Stored items:
import Literature.Geometry.DiscreteGeometry.KissingSearchCheck
import HarnessLib

/-!
# The run of the kissing growth search, part 11 of 128 (computational, `native_decide`)

Topic `Literature/Geometry/DiscreteGeometry`; provefact brick for `Hales2012_contactGraphTame` /
`Hales2012_contactGraphFccOrHcp`.  The whole computation `∀ i < 128, checkPart 5 128 i 60 = true`
(`KissingSearchCheck.lean`: the `17556` states of the search frontier at depth `5` below the `14`
root states, split round-robin into `128` parts, each state searched with fuel `60`) is run by
`native_decide`, one part per file, in `KissingSearchRun000.lean` … `KissingSearchRun127.lean`;
the parts are assembled in `KissingSearchFinal.lean` (`concl_of_parts`, `KissingSearchRoot.lean`).
About `2.07 · 10⁶` search nodes in all (`≈ 1.6 · 10⁴` per part; an independent C++
implementation of the same search agrees node for node and finds only the FCC and HCP patterns).

## References
* T. C. Hales, arXiv:1209.6043 (2012), Theorem 3 and Lemma 8 (computer-assisted classification
  of the tame contact hypermaps, here re-done as a verified growth search). [`Hales2012`]
-/

namespace Literature.Geometry.DiscreteGeometry

namespace KissingSearch

/-- **Part `11` of `128` of the growth search returns `true`** (frontier depth `5`, fuel `60`).
[cite: Hales2012, Theorem 3 and Lemma 8] -/
theorem checkPart_eq_true_011 : checkPart 5 128 11 60 = true := by
  native_decide

end KissingSearch

end Literature.Geometry.DiscreteGeometry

**Instructions to follow**:
Copy out each line of the data that includes the string "growth".

**Solution to this exercise**:
# The run of the kissing growth search, part 11 of 128 (computational, `native_decide`)
  of the tame contact hypermaps, here re-done as a verified growth search). [`Hales2012`]
/-- **Part `11` of `128` of the growth search returns `true`** (frontier depth `5`, fuel `60`).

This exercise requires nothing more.